But your argument is this. Since all languages are sensitive to changes in
order, then all languages are equally sensitive to changes in order. This
is a logical fallacy, and furthermore, the conclusion is false. Not all
languages are equally sensitive. In Haskell, all non-monadic code is immune
to changes in evaluation order. In fact, except in monadic code, and in
cases where the coder expicitly annotates evaluation order for efficiency
reasons, the actual order of evaluation is irrelevent to the final results,
unknown to the programmer, and may change from one compiler to another.

> >A program in such a language, may take on a striking
> >similarity to a multi-threaded application, where the behavior of one
unit
> >may interfere with the intended sequence events in another unit.

> Programs in non-OO language can exhibit the same tendency (i.e.
> co-routines).
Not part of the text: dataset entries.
import Summits.ABC.StewartYu.ArchG3HalfValues
import Summits.ABC.StewartYu.ArchG3Values
import HarnessLib

/-!
# Cell abc-stewartyu, rung A1.L (crux r2 `ArchCoreRat`), WP-L.A parcel P-A6 (Kummer half-step), part 3: DESCENT ALGEBRA — the parity class
# of a pivot, the re-based halved exponents, the class sum as a value of the RE-INDEXED family, and the change of Δ-basis

`Summits/ABC/StewartYu/ArchG3HalfDescent.lean` — sequel to `ArchG3HalfValues` (cell `abc-stewartyu`, HOME `run/shared/lean/pub/abc-stewartyu/`;
TRANCHE PLAN v1.2 §4′ P-A6; seat lp-1 g8).  Definitions (`parityClass`, `halfDiff`) and theorems on `ArchG3Setup`; no named fact.  Place-free
algebra of Nesterenko's step `(s, n) → (s+1, 0)` (LNM 1819 §4.3 (4.46)–(4.51), Lemma 4.4) for the generic class family in Δ-form; archimedean
twin of `PadicG3HalfRebase` / `PadicG3HalfDescent` / `PadicG3HalfStep` (seat p2-g4), WITHOUT sign classes (the generators are positive reals):

* `parityClass v B i₀ = {i ∈ B : vᵢ ≡ v_{i₀} (mod 2)}` — at an odd point `s` it is exactly the fibre `{oddSet(vᵢ) s = oddSet(v_{i₀}) s}` of the
  class sums (`parityClass_eq_filter_oddSet`);
* `halfDiff v i₀ i = (vᵢ − v_{i₀})/2`, `eq_add_two_smul_halfDiff`, the new interval box `lo′ = −⌊(v_{i₀} − lo)/2⌋`, `L′ = ⌊L/2⌋`
  (`halfDiff_box`, `halfDiff_lo_le`), `abs_Lsum_halfDiff_sub_le` (the slab HALVES: radius `w/2` around the new centre
  `γ′ = (γ − Lsum v_{i₀})/2`, `|γ′| ≤ w/2`);
* **`halfClassVec_pivot_eq`** — the class sum of the pivot's class is a non-zero multiple of a value of the RE-INDEXED family at the INTEGER
  point `s`: `C_{T₀} = c_a · qEhZ(v_{i₀}) s · archφ R′ (halfDiff v i₀) B′ (pvΔ_old μ) (a, 0) s` when `(Hasse_a Rᵢ)(s/2) = c_a (Hasse_a Rᵢ′)(s)`
  (for `Rᵢ′ = Rᵢ ∘ (Y₀/2)`, `c_a = 2ᵃ`; print's `Δ(2^{S−s−1}ζ; ℓ₀, H)`);
* **`archφ_pvΔ_rebase`** — the change of Δ-basis: if the Δ-sums with the OLD arguments `c(𝔛ₖ(vᵢ) − eₖ)`, `vᵢ = v₀ + 2wᵢ`, vanish for all
  `|μ| ≤ U`, then so do the Δ-sums with ANY new arguments `c′(𝔛ₖ(wᵢ) − e′ₖ)`, `c′ ≠ 0` (both families span the polynomials of total degree
  `≤ U` in `𝔛(wᵢ)`; `DirWeights.dirMoment_eq_zero_of_dirDelta_sums` + `dirDelta_sums_iff`).

WHAT THIS IS NOT: the analysis (part 2) and the half-step on the invariant (part 4, `ArchG3LevelStepH`); no crux moves.

## References
* Yu. V. Nesterenko, LNM 1819 (2003) — §3.5 (3.25)–(3.30) p. 69–71, §4 (4.1)–(4.6) p. 79–81, §4.3 (4.46)–(4.51), Lemma 4.4, p. 93–95. [Nesterenko2003]
* K. Yu, Compositio Math. 74 (1990) — (2.101)–(2.106) (the `p`-adic model). [Yu1990]
-/

noncomputable section

open Finset Polynomial
open Literature.NumberTheory.Transcendental
open Literature.NumberTheory.Transcendental.CW77 (mono ev)
open Literature.NumberTheory.Transcendental.CW77.Setup (Tau tauNorm)
open Summit.ABC.StewartYu.DirWeights (dirDelta dirMoment_eq_zero_of_dirDelta_sums dirDelta_sums_iff)
open scoped Nat

namespace Summit.ABC.StewartYu

namespace ArchG3Setup

variable (S : ArchG3Setup) {ι : Type*} (R : ι → ℚ[X]) (v : ι → Fin S.n → ℤ)

/-! ### The parity class of a pivot and the halved exponents -/

/-- The parity class of `i₀` in `B`: `{i ∈ B : vᵢⱼ ≡ v_{i₀ j} (mod 2) for all j}`. [cite: Nesterenko2003, §4.3 (4.46); shape only] -/
def parityClass (B : Finset ι) (i₀ : ι) : Finset ι := B.filter fun i => ∀ j, (v i j - v i₀ j) % 2 = 0

/-- `parityClass ⊆ B`. [folklore] -/
theorem parityClass_subset (B : Finset ι) (i₀ : ι) : S.parityClass v B i₀ ⊆ B := filter_subset _ _

/-- Membership. [folklore] -/
theorem mem_parityClass {B : Finset ι} {i₀ i : ι} : i ∈ S.parityClass v B i₀ ↔ i ∈ B ∧ ∀ j, 2 ∣ v i j - v i₀ j := by
  unfold parityClass
  rw [mem_filter]
  exact ⟨fun ⟨h1, h2⟩ => ⟨h1, fun j => Int.dvd_of_emod_eq_zero (h2 j)⟩,
    fun ⟨h1, h2⟩ => ⟨h1, fun j => Int.emod_eq_zero_of_dvd (h2 j)⟩⟩

/-- `i₀ ∈ parityClass v B i₀` when `i₀ ∈ B`. [folklore] -/
theorem self_mem_parityClass {B : Finset ι} {i₀ : ι} (h : i₀ ∈ B) : i₀ ∈ S.parityClass v B i₀ :=
  (S.mem_parityClass v).mpr ⟨h, fun j => by simp⟩

/-- **At an odd point the parity class is the fibre of the class sums**: `{i ∈ B : oddSet(vᵢ) s = oddSet(v_{i₀}) s} = parityClass v B i₀`.
[cite: Nesterenko2003, §4.3 (4.46)–(4.47), p. 93] -/
theorem parityClass_eq_filter_oddSet (B : Finset ι) (i₀ : ι) {s : ℤ} (hs : Odd s) :
    B.filter (fun i => S.oddSet (v i) s = S.oddSet (v i₀) s) = S.parityClass v B i₀ := by
  ext i
  rw [mem_filter, S.mem_parityClass v]
  exact ⟨fun ⟨h1, h2⟩ => ⟨h1, S.congr_of_oddSet_eq hs h2⟩, fun ⟨h1, h2⟩ => ⟨h1, S.oddSet_eq_of_congr h2 s⟩⟩

/-- The halved relative exponents `halfDiff v i₀ i = (vᵢ − v_{i₀})/2`. [cite: Nesterenko2003, §4 (4.1), §4.3 (4.48); shape only] -/
def halfDiff (i₀ i : ι) : Fin S.n → ℤ := fun j => (v i j - v i₀ j) / 2

/-- On the parity class: `vᵢ = v_{i₀} + 2·halfDiff`. [folklore] -/
theorem eq_add_two_smul_halfDiff {i₀ i : ι} (hpar : ∀ j, 2 ∣ v i j - v i₀ j) :
    v i = v i₀ + (2 : ℤ) • S.halfDiff v i₀ i := by
  funext j
  simp only [halfDiff, Pi.add_apply, Pi.smul_apply, smul_eq_mul]
  obtain ⟨c, hc⟩ := hpar j
  rw [hc, Int.mul_ediv_cancel_left _ two_ne_zero]
  omega

/-- `halfDiff v i₀ i₀ = 0`. [folklore] -/
theorem halfDiff_self (i₀ : ι) : S.halfDiff v i₀ i₀ = 0 := by
  funext j; simp [halfDiff]

/-- **The new interval box**: with `loⱼ ≤ vᵢⱼ ≤ loⱼ + Lⱼ` on `B` (and for `i₀`), the halved exponents satisfy
`lo′ⱼ ≤ halfDiff ≤ lo′ⱼ + ⌊Lⱼ/2⌋`, `lo′ⱼ = −⌊(v_{i₀ j} − loⱼ)/2⌋`. [cite: Nesterenko2003, §4.3 (4.48)–(4.49), p. 94; shape only] -/
theorem halfDiff_box {i₀ i : ι} (hpar : ∀ j, 2 ∣ v i j - v i₀ j) {lo : Fin S.n → ℤ} {L : Fin S.n → ℕ}
    (hbox : ∀ j, lo j ≤ v i j ∧ v i j ≤ lo j + L j) (hbox₀ : ∀ j, lo j ≤ v i₀ j ∧ v i₀ j ≤ lo j + L j) (j : Fin S.n) :
    -((v i₀ j - lo j) / 2) ≤ S.halfDiff v i₀ i j ∧ S.halfDiff v i₀ i j ≤ -((v i₀ j - lo j) / 2) + ((L j / 2 : ℕ) : ℤ) := by
  have h1 := hbox j
  have h2 := hbox₀ j
  obtain ⟨c, hc⟩ := hpar j
  have hw : S.halfDiff v i₀ i j = c := by
    simp only [halfDiff]; rw [hc, Int.mul_ediv_cancel_left _ two_ne_zero]
  rw [hw]
  push_cast
  constructor <;> omega

/-- The new interval contains `0`: `lo′ⱼ ≤ 0 ≤ lo′ⱼ + ⌊Lⱼ/2⌋`. [folklore] -/
theorem halfDiff_lo_le {i₀ : ι} {lo : Fin S.n → ℤ} {L : Fin S.n → ℕ} (hlo : ∀ j, lo j ≤ 0 ∧ 0 ≤ lo j + L j)
    (hbox₀ : ∀ j, lo j ≤ v i₀ j ∧ v i₀ j ≤ lo j + L j) (j : Fin S.n) :
    -((v i₀ j - lo j) / 2) ≤ 0 ∧ 0 ≤ -((v i₀ j - lo j) / 2) + ((L j / 2 : ℕ) : ℤ) := by
  have h1 := hlo j
  have h2 := hbox₀ j
  push_cast
  constructor <;> omega

/-- **The slab halves**: `Lsum (halfDiff) = (Lsum vᵢ − Lsum v_{i₀})/2`, so `|Lsum vᵢ − γ| ≤ w` gives
`|Lsum (halfDiff) − γ′| ≤ w/2` with the new centre `γ′ = (γ − Lsum v_{i₀})/2` (print's factor `2^{−s}` in the growth term (4.27)).
[cite: Nesterenko2003, §4.2 (4.27), §4.3 (4.50), p. 88–94; shape only] -/
theorem abs_Lsum_halfDiff_sub_le {i₀ i : ι} (hpar : ∀ j, 2 ∣ v i j - v i₀ j) {γ w : ℝ} (hi : |S.Lsum (v i) - γ| ≤ w) :
    |S.Lsum (S.halfDiff v i₀ i) - (γ - S.Lsum (v i₀)) / 2| ≤ w / 2 := by
  have e1 : S.Lsum (v i) = S.Lsum (v i₀) + 2 * S.Lsum (S.halfDiff v i₀ i) := by
    conv_lhs => rw [S.eq_add_two_smul_halfDiff v hpar]
    rw [← S.add_Lsum, S.Lsum_smul]; push_cast; ring
  have e2 : S.Lsum (S.halfDiff v i₀ i) - (γ - S.Lsum (v i₀)) / 2 = (S.Lsum (v i) - γ) / 2 := by rw [e1]; ring
  rw [e2, abs_div, abs_two]
  linarith

/-- The new centre is small: `|γ′| = |γ − Lsum v_{i₀}|/2 ≤ w/2` (the pivot lies in the slab). [folklore] -/
theorem abs_half_center_le {i₀ : ι} {γ w : ℝ} (hi₀ : |S.Lsum (v i₀) - γ| ≤ w) : |(γ - S.Lsum (v i₀)) / 2| ≤ w / 2 := by
  rw [abs_div, abs_two, abs_sub_comm]
  linarith

/-! ### The class sum of the pivot's class as a value of the re-indexed family -/

/-- **The pivot's class sum** at an odd `s`: for ANY integer coefficients `pv′` (in the frame `pvΔ v pv c e μ`) and `Y₀`-weights with
`(Hasse_a Rᵢ)(s/2) = c_a · (Hasse_a Rᵢ′)(s)` on `B`,
`halfClassVec R v B pv′ (a,0) s (oddSet(v_{i₀}) s) = c_a · qEhZ(v_{i₀}) s · archφ R′ (halfDiff v i₀) (parityClass v B i₀) pv′ (a,0) s`.
[cite: Nesterenko2003, §4.3 (4.46)–(4.48), p. 93–94] -/
theorem halfClassVec_pivot_eq (B : Finset ι) (pv' : ι → ℤ) (i₀ : ι) {s : ℤ} (hs : Odd s) (a : ℕ) {R' : ι → ℚ[X]} {ca : ℚ}
    (hRR' : ∀ i ∈ B, (hasseDeriv a (R i)).eval ((s : ℚ) / 2) = ca * (hasseDeriv a (R' i)).eval (s : ℚ)) :
    S.halfClassVec R v B pv' ((a, 0) : Tau S.n) s (S.oddSet (v i₀) s) =
      ca * S.qEhZ (v i₀) s * S.archφ R' (S.halfDiff v i₀) (S.parityClass v B i₀) pv' ((a, 0) : Tau S.n) s := by
  classical
  unfold halfClassVec archφ
  rw [S.parityClass_eq_filter_oddSet v B i₀ hs, mul_sum]
  refine sum_congr rfl fun i hi => ?_
  have hiB : i ∈ B := S.parityClass_subset v B i₀ hi
  have hpar : ∀ j, 2 ∣ v i j - v i₀ j := ((S.mem_parityClass v).mp hi).2
  unfold rHalf
  simp only
  simp only [ArchG3Setup.zγpow_zero, mul_one]
  rw [hRR' i hiB]
  have hq : S.qEhZ (v i) s = S.qEhZ (v i₀) s * ∏ j, S.α j ^ (S.halfDiff v i₀ i j * s) := by
    conv_lhs => rw [S.eq_add_two_smul_halfDiff v hpar]
    exact S.qEhZ_add_two_mul (v i₀) (S.halfDiff v i₀ i) s
  rw [hq]
  ring

/-! ### The change of Δ-basis along the class -/

/-- **Re-basing the Δ-weights**: on a family with `vᵢ = v₀ + 2wᵢ` (`i ∈ B′`), if the Δ-sums built with the OLD arguments
`c(𝔛ₖ(vᵢ) − eₖ)` vanish at `(a, 0; x)` for all `|μ| ≤ U` (with the exponents `w` in the monomial part), then the Δ-sums with the NEW arguments
`c′(𝔛ₖ(wᵢ) − e′ₖ)` vanish for all `|μ′| ≤ U`, for every `c′ ≠ 0`, `e′` (the two families of directional weights span the same polynomials of
total degree `≤ U` in `𝔛(wᵢ)`, since `𝔛ₖ(vᵢ) = 𝔛ₖ(v₀) + 2𝔛ₖ(wᵢ)`). [cite: Nesterenko2003, §3.5 (3.25)–(3.30), §4 (4.1)–(4.6), p. 69–81] -/
theorem archφ_pvΔ_rebase (B' : Finset ι) (pv : ι → ℤ) {c : ℤ} (hc : c ≠ 0) (e : Fin S.n → ℤ) (w : ι → Fin S.n → ℤ)
    (v₀ : Fin S.n → ℤ) (hvw : ∀ i ∈ B', v i = v₀ + (2 : ℤ) • w i) (R' : ι → ℚ[X]) (a : ℕ) (x : ℤ) (U : ℕ)
    (hold : ∀ μ : Fin S.n → ℕ, ∑ k, μ k ≤ U → S.archφ R' w B' (S.pvΔ v pv c e μ) ((a, 0) : Tau S.n) x = 0)
    {c' : ℤ} (hc' : c' ≠ 0) (e' : Fin S.n → ℤ) :
    ∀ μ' : Fin S.n → ℕ, ∑ k, μ' k ≤ U → S.archφ R' w B' (S.pvΔ w pv c' e' μ') ((a, 0) : Tau S.n) x = 0 := by
  classical
  -- weights and coordinates of the moment problem
  set W : ι → ℚ := fun i => (pv i : ℚ) * (hasseDeriv a (R' i)).eval (x : ℚ) * ∏ j, S.α j ^ (w i j * x) with hW
  set Xf : ι → Fin S.n → ℚ := fun i k => (S.𝔛 (w i) k : ℚ) with hXf
  -- the old arguments in the new coordinates: `c(𝔛ₖ(vᵢ) − eₖ) = (2c)·(𝔛ₖ(wᵢ) − e″ₖ)`, `e″ₖ = (eₖ − 𝔛ₖ(v₀))/2`
  set e'' : Fin S.n → ℚ := fun k => ((e k : ℚ) - (S.𝔛 v₀ k : ℚ)) / 2 with he''
  have hyold : ∀ i ∈ B', ∀ k, ((S.yΔ c e (v i) k : ℤ) : ℚ) = (2 * c : ℚ) * (Xf i k - e'' k) := by
    intro i hi k
    rw [S.yΔ_cast, hvw i hi, S.𝔛_add_smul]
    simp only [hXf, he'']
    push_cast
    ring
  -- both Δ-sums through the common weights `W` (the factor `pv i` sits inside `pvΔ`)
  have hsumΔ : ∀ (cc : ℤ) (ee : Fin S.n → ℤ) (uu : ι → Fin S.n → ℤ) (μ : Fin S.n → ℕ),
      S.archφ R' w B' (S.pvΔ uu pv cc ee μ) ((a, 0) : Tau S.n) x =
        ∑ i ∈ B', W i * ∏ k, (dirDelta ℚ (μ k)).eval (((S.yΔ cc ee (uu i) k : ℤ) : ℚ)) := by
    intro cc ee uu μ
    unfold archφ
    refine sum_congr rfl fun i _ => ?_
    simp only [ArchG3Setup.zγpow_zero, mul_one, hW]
    rw [S.pvΔ_cast]
    ring
  -- old sums in DirWeights shape
  have hzero : ∀ μ : Fin S.n → ℕ, ∑ k, μ k ≤ U →
      ∑ i ∈ B', W i * ∏ k, (dirDelta ℚ (μ k)).eval ((2 * c : ℚ) * (Xf i k - e'' k)) = 0 := by
    intro μ hμ
    have h := hold μ hμ
    rw [hsumΔ] at h
    rw [← h]
    refine sum_congr rfl fun i hi => ?_
    congr 1
    exact prod_congr rfl fun k _ => by rw [hyold i hi k]
  have h2c : ∀ _k : Fin S.n, (2 * c : ℚ) ≠ 0 := fun _ => by exact_mod_cast (mul_ne_zero two_ne_zero hc)
  have hmom := dirMoment_eq_zero_of_dirDelta_sums B' W Xf U h2c e'' hzero
  have hc'q : ∀ _k : Fin S.n, (c' : ℚ) ≠ 0 := fun _ => by exact_mod_cast hc'
  have hnew := (dirDelta_sums_iff B' W Xf U hc'q (fun k => (e' k : ℚ))).mp hmom
  intro μ' hμ'
  rw [hsumΔ]
  have h := hnew μ' hμ'
  rw [← h]
  refine sum_congr rfl fun i _ => ?_
  congr 1
  exact prod_congr rfl fun k _ => by rw [S.yΔ_cast]

end ArchG3Setup

end Summit.ABC.StewartYu

end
OO programs are not more likely to have co-routines
> than structured programs. There is nothing about OO languages that
> makes the flow of control more complicated.

The claim was not that OO languages "make the flow of control more
complicated". The claim was that OO languages "allow" the control of flow
to be complicated, or "seemingly multi-threaded". Please remember that the
point in question was whether OO languages are powerful but dangerous in the
hands of the unskilled.

> >H.S.
> >Lahman, will argue that one of the design rules for good OO is to write
code
> >which works in spite of changes to the sequence of events.
>
> That's one of the goals for software design in general. And it's one
> that must always be compromised. All programs have state changing
> functions, and those function have to be called in the right order.
> We try to minimize this in both OO and non-OO contexts. There is
> nothing about OO that makes minimizing it harder.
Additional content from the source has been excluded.